Another very interesting PDF document just appeared on the Central Bank website.

[broken link removed]


----------



## SirMille (24 Mar 2017)

> COMPENSATION: 12. Payment of Compensation In circumstances where impacted customers have suffered detriment, the payment of compensation is necessary to adequately make amends for lenders’ failures and to ensure that all detriment sustained by customers are remedied. The Central Bank acknowledges that lenders will not be in a position to make customer specific awards of compensation upfront as they will not know the specific circumstances of all impacted customers. Accordingly the Central Bank suggests that lenders divide impacted customers into cohorts depending upon the impacts of the lenders’ failures and award levels of compensation to customers based on the cohort that they fall into.
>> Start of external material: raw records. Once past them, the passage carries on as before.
set_option maxHeartbeats 4000000 in
/-- **The local gradient estimate for the `σ₂`-path equation in coordinates** (Gursky–Viaclovsky
2003, Prop. 5, for the Weyl-weighted path; Chen 2005, Thm. 1(a) / Cor. 2: the constant is
independent of `t` and of `inf` of the right-hand side). For metric components `G`, `C^∞`, symmetric
and positive definite on an open `V` of a model space of dimension `4`, a compact `K ⊆ V`, smooth
`ω ≥ 0` on `V` and smooth `q ≥ q₀ > 0` on `K`, and levels `C₀, δ`, there is ONE constant `C` such that
for every `t ∈ [δ, 1]` and every smooth `f` on `V` solving
`½(c_t (tr_G W)² − |W|²_G) = ω/16 + (q/4) e^{4f}` on `V`, `c_t = 1 + 3(1−t)(2−t)`,
`W = Hess f + df⊗df − ½|∇f|²G + ½(Ric − (R/6)G)`, with `tr_G W > 0` on `V`: at every local maximum
`y₀ ∈ K` of `|∇f|²_G` with `f(y₀) ≤ C₀` one has `|∇f|²_G(y₀) ≤ C`. The constant is the explicit one of
`gradSqAt_le_of_isLocalMax_of_norm` in the suprema over `K` of the operator norms of
`G, G⁻¹, Rm, B, ∇B, dq` (continuity and compactness) and Glaeser's constant of `ω` on `K`
(`Literature.Analysis.Calculus.exists_norm_fderiv_le_mul_sqrt`), in the eigenframe of `Hess f(y₀)`
(`exists_orthonormal_eigenframe`). [cite: GurskyViaclovsky2003, Prop. 5] [cite: Chen2005, Thm. 1(a), Cor. 2] -/
theorem IsMetricOn.exists_gradSqAt_le_at_isLocalMax (hG : IsMetricOn G V) (hn : finrank ℝ E = 4)
    (hpos : ∀ y ∈ V, ∀ v, v ≠ 0 → 0 < G y v v) {K : Set E} (hK : IsCompact K) (hKV : K ⊆ V)
    {wf qf : E → ℝ} (hwf : ContDiffOn ℝ ∞ wf V) (hqf : ContDiffOn ℝ ∞ qf V)
    (hwf0 : ∀ y ∈ V, 0 ≤ wf y) {q₀ : ℝ} (hq₀ : 0 < q₀) (hq : ∀ y ∈ K, q₀ ≤ qf y) (C₀ δ : ℝ) :
    ∃ C : ℝ, ∀ (t : ℝ), δ ≤ t → t ≤ 1 →
      ∀ (f : E → ℝ) (W : E → E →L[ℝ] E →L[ℝ] ℝ), ContDiffOn ℝ ∞ f V →
        W = (fun y ↦ hessAt G f y
          + ContinuousLinearMap.smulRightL ℝ E (E →L[ℝ] ℝ) (fderiv ℝ f y) (fderiv ℝ f y)
          - (1 / 2 : ℝ) • (gradSqAt G f y • G y)
          + (1 / 2 : ℝ) • (ricAt G y - (scalAt G y / 6) • G y)) →
        (∀ y ∈ V, 1 / 2 * ((1 + 3 * ((1 - t) * (2 - t))) * mtrAt G y (W y) ^ 2
          - pairAt G y (W y) (W y)) = 1 / 16 * wf y + 1 / 4 * (qf y * Real.exp (4 * f y))) →
        (∀ y ∈ V, 0 < mtrAt G y (W y)) →
        ∀ y₀ ∈ K, f y₀ ≤ C₀ → IsLocalMax (gradSqAt G f) y₀ → gradSqAt G f y₀ ≤ C := by
  classical
  -- the background field `B = ½(Ric − (R/6) G)`
  set Bf : E → E →L[ℝ] E →L[ℝ] ℝ := fun y ↦ (1 / 2 : ℝ) • (ricAt G y - (scalAt G y / 6) • G y)
    with hBf
  have hB : ContDiffOn ℝ ∞ Bf V := by
    refine fun y hy ↦ ((hG.contDiffOn_ricAt y hy).sub ?_).const_smul _
    exact ((hG.contDiffOn_scalAt y hy).div_const 6).smul (hG.contDiffOn y hy)
  have hBs : ∀ y ∈ V, ∀ v w, Bf y v w = Bf y w v := by
    intro y hy v w
    simp only [hBf, _root_.smul_apply, _root_.sub_apply, smul_eq_mul]
    rw [hG.ricAt_comm hy v w, hG.symm y hy v w]
  have hτ : ContDiffOn ℝ ∞ (cov₂At G Bf) V := hG.contDiffOn_cov₂At hB
  -- uniform bounds on `K` (continuity and compactness), and Glaeser's constant for `ω`
  have hVo : IsOpen V := hG.isOpen
  obtain ⟨KG, hKG0, hKG⟩ := exists_norm_le_of_continuousOn_grad hK (hG.contDiffOn.continuousOn.mono hKV)
  obtain ⟨Ks, hKs0, hKs⟩ := exists_norm_le_of_continuousOn_grad hK
    (hG.contDiffOn_sharpAt.continuousOn.mono hKV)
  obtain ⟨KR, hKR0, hKR⟩ := exists_norm_le_of_continuousOn_grad hK
    (hG.contDiffOn_riemCLM.continuousOn.mono hKV)
  obtain ⟨KB0, hKB00, hKB0⟩ := exists_norm_le_of_continuousOn_grad hK (hB.continuousOn.mono hKV)
  obtain ⟨KB1, hKB10, hKB1⟩ := exists_norm_le_of_continuousOn_grad hK (hτ.continuousOn.mono hKV)
  obtain ⟨Kq1, hKq10, hKq1⟩ := exists_norm_le_of_continuousOn_grad hK
    ((hqf.continuousOn_fderiv_of_isOpen hVo (by simp)).mono hKV)
  obtain ⟨Kw, hKw0, hKw⟩ := Literature.Analysis.Calculus.exists_norm_fderiv_le_mul_sqrt hVo hK hKV
    (hwf.of_le (by norm_cast)) hwf0
  -- the constants (opaque local definitions)
  obtain ⟨κ, hκdef⟩ : ∃ κ : ℝ, κ = max 1 (Ks * ((1 + KG) / 2)) := ⟨_, rfl⟩
  have hκ1 : 1 ≤ κ := by rw [hκdef]; exact le_max_left _ _
  have hκ0 : 0 ≤ κ := zero_le_one.trans hκ1
  obtain ⟨Kall, hKalldef⟩ : ∃ k : ℝ, k = KB0 + KB1 + KG * KR + Kw + Kq1 := ⟨_, rfl⟩
  have hP : 0 ≤ KG * KR := by positivity
  have hKall0 : 0 ≤ Kall := by rw [hKalldef]; positivity
  obtain ⟨c₁, hc₁def⟩ : ∃ c : ℝ, c = 1 + 3 * ((1 - δ) * (2 - δ)) := ⟨_, rfl⟩
  refine ⟨1 + 16 * (Kall * κ ^ 4)
      + 128 * (Kall * κ ^ 4) * (1 / 16 * Real.sqrt (c₁ / (2 * (1 / 16)))
        + 1 / 4 * Real.exp (2 * C₀) * Real.sqrt (c₁ / (2 * (1 / 4) * q₀)))
      + 20480 * c₁ * (Kall * κ ^ 4), ?_⟩
  intro t ht1 ht2 f W hf hW heq hw y₀ hy₀ hf0 hmax
  have hy : y₀ ∈ V := hKV hy₀
  have hi : (G y₀).IsInvertible := hG.isInvertible y₀ hy
  have hs : ∀ v w, G y₀ v w = G y₀ w v := hG.symm y₀ hy
  have hposy := hpos y₀ hy
  have hnn : ∀ v, 0 ≤ G y₀ v v := fun v ↦ by
    by_cases hv : v = 0
    · simp [hv]
    · exact (hposy v hv).le
  -- smoothness at `y₀`
  have hfy : ContDiffAt ℝ ∞ f y₀ := (hf y₀ hy).contDiffAt (hG.mem_nhds hy)
  have hwfy : ContDiffAt ℝ ∞ wf y₀ := (hwf y₀ hy).contDiffAt (hG.mem_nhds hy)
  have hqfy : ContDiffAt ℝ ∞ qf y₀ := (hqf y₀ hy).contDiffAt (hG.mem_nhds hy)
  have hwfd : DifferentiableAt ℝ wf y₀ := hwfy.differentiableAt (by simp)
  have hqfd : DifferentiableAt ℝ qf y₀ := hqfy.differentiableAt (by simp)
  -- an orthonormal eigenframe of `Hess f(y₀)`
  obtain ⟨e, μ, he, hμ⟩ := exists_orthonormal_eigenframe hs hposy (hessAt G f y₀) (hG.hessAt_comm hy hfy)
  have hcard : Fintype.card (Fin (finrank ℝ E)) = 4 := by rw [Fintype.card_fin, hn]
  have heκ : ∀ m, ‖e m‖ ≤ κ := fun m ↦ by
    have h1 := norm_le_of_apply_self_eq_one hi hs hnn (v := e m) (by rw [he, if_pos rfl])
    rw [hκdef]
    refine h1.trans (le_trans ?_ (le_max_right _ _))
    exact mul_le_mul (hKs y₀ hy₀) (by linarith only [hKG y₀ hy₀]) (by positivity) hKs0
  -- the parameter `c_t`
  have h1t : 0 ≤ 1 - t := by linarith only [ht2]
  have h2t : 0 ≤ 2 - t := by linarith only [ht2]
  have hc : (1 : ℝ) ≤ 1 + 3 * ((1 - t) * (2 - t)) := by linarith only [mul_nonneg h1t h2t]
  have hcc₁ : 1 + 3 * ((1 - t) * (2 - t)) ≤ c₁ := by
    rw [hc₁def]
    have h3t : (0 : ℝ) ≤ 3 - δ - t := by linarith only [ht1, ht2]
    linarith only [mul_nonneg (sub_nonneg.2 ht1) h3t]
  -- bounds by `Kall`
  have hle0 : KB0 ≤ Kall := by rw [hKalldef]; linarith only [hKB10, hP, hKw0, hKq10]
  have hle1 : KB1 ≤ Kall := by rw [hKalldef]; linarith only [hKB00, hP, hKw0, hKq10]
  have hleR : KG * KR ≤ Kall := by rw [hKalldef]; linarith only [hKB00, hKB10, hKw0, hKq10]
  have hlew : Kw ≤ Kall := by rw [hKalldef]; linarith only [hKB00, hKB10, hP, hKq10]
  have hleq : Kq1 ≤ Kall := by rw [hKalldef]; linarith only [hKB00, hKB10, hP, hKw0]
  refine hG.gradSqAt_le_of_isLocalMax_of_norm hy hf hB hBs hW hposy e he μ hμ (a := 1 / 16)
    (b := 1 / 4) (by norm_num) (by norm_num) hc hcc₁ heq hwfd hqfd (hwf0 y₀ hy) hq₀ (hq y₀ hy₀) hf0
    (hw y₀ hy) hmax hcard hκ1 heκ hKall0 ?hB0 ?hB1 ?hR ?hw1 ?hq1
  case hB0 =>
    intro X Y
    have h1 : |Bf y₀ X Y| ≤ ‖Bf y₀‖ * ‖X‖ * ‖Y‖ := by
      rw [← Real.norm_eq_abs]; exact (Bf y₀).le_opNorm₂ X Y
    refine h1.trans ?_
    have h2 : ‖Bf y₀‖ ≤ Kall := (hKB0 y₀ hy₀).trans hle0
    gcongr
  case hB1 =>
    intro X Y U
    have h1 : |cov₂At G Bf y₀ X Y U| ≤ ‖cov₂At G Bf y₀‖ * ‖X‖ * ‖Y‖ * ‖U‖ := by
      rw [← Real.norm_eq_abs]
      calc ‖cov₂At G Bf y₀ X Y U‖ ≤ ‖cov₂At G Bf y₀ X Y‖ * ‖U‖ := (cov₂At G Bf y₀ X Y).le_opNorm U
        _ ≤ ‖cov₂At G Bf y₀ X‖ * ‖Y‖ * ‖U‖ := by gcongr; exact (cov₂At G Bf y₀ X).le_opNorm Y
        _ ≤ ‖cov₂At G Bf y₀‖ * ‖X‖ * ‖Y‖ * ‖U‖ := by gcongr; exact (cov₂At G Bf y₀).le_opNorm X
    refine h1.trans ?_
    have h2 : ‖cov₂At G Bf y₀‖ ≤ Kall := (hKB1 y₀ hy₀).trans hle1
    gcongr
  case hR =>
    intro X Y U U'
    refine (abs_apply_riemAt_le (G := G) (x := y₀) X Y U U').trans ?_
    have h2 : ‖G y₀‖ * ‖riemCLM G y₀‖ ≤ Kall :=
      (mul_le_mul (hKG y₀ hy₀) (hKR y₀ hy₀) (norm_nonneg _) hKG0).trans hleR
    gcongr
  case hw1 =>
    intro X
    have h1 : |fderiv ℝ wf y₀ X| ≤ ‖fderiv ℝ wf y₀‖ * ‖X‖ := by
      rw [← Real.norm_eq_abs]; exact (fderiv ℝ wf y₀).le_opNorm X
    refine h1.trans (mul_le_mul_of_nonneg_right ((hKw y₀ hy₀).trans ?_) (norm_nonneg _))
    exact mul_le_mul_of_nonneg_right hlew (Real.sqrt_nonneg _)
  case hq1 =>
    intro X
    have h1 : |fderiv ℝ qf y₀ X| ≤ ‖fderiv ℝ qf y₀‖ * ‖X‖ := by
      rw [← Real.norm_eq_abs]; exact (fderiv ℝ qf y₀).le_opNorm X
    exact h1.trans (mul_le_mul_of_nonneg_right ((hKq1 y₀ hy₀).trans hleq) (norm_nonneg _))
For example, customers could fall into the following broad cohorts:
> (a) impacted customers that have *never been in arrears*;
> (b) impacted customers that are currently, or were previously, *in arrears*;
> (c) impacted customers that entered into, or are in the process of entering into, a *restructuring *arrangement regarding their mortgage accounts;
> ...


----------



## SirMille (24 Mar 2017)

"_Independent_"


----------



## justo (27 Mar 2017)

_(a) impacted customers that have *never been in arrears*; 
_
Great. I sacrificed all kinds of things and stressed about my finances for years in order to keep up with my payments. I never slipped into arrears but did have to take a mortgage 'holiday' for 4 months to keep debt away and catch up with payments. Of course I have to repay the missed payments for the duration of the remaining term. I have had countless charges on my account for late payments of direct debits that could not go out as I was over my overdraft. Why is the CB only recognising those in arrears as those who suffered any financial or other hardship?


----------



## Freshstart (27 Mar 2017)

Justo I couldn't be any more angered by this as well. Having made untold sacrifices to ensure the repayments were met. To have begged and borrowed and missed things that can't be compensated for and now feel like the banks haven't wronged us as much as others all because we managed for years to do nothing but pay our over inflated mortgage.


----------



## SirMille (27 Mar 2017)

We didn't have a second child because of it.


----------



## Freshstart (27 Mar 2017)

I didn't want to state it but regrettably we had to make that same decision Sirmillie.


----------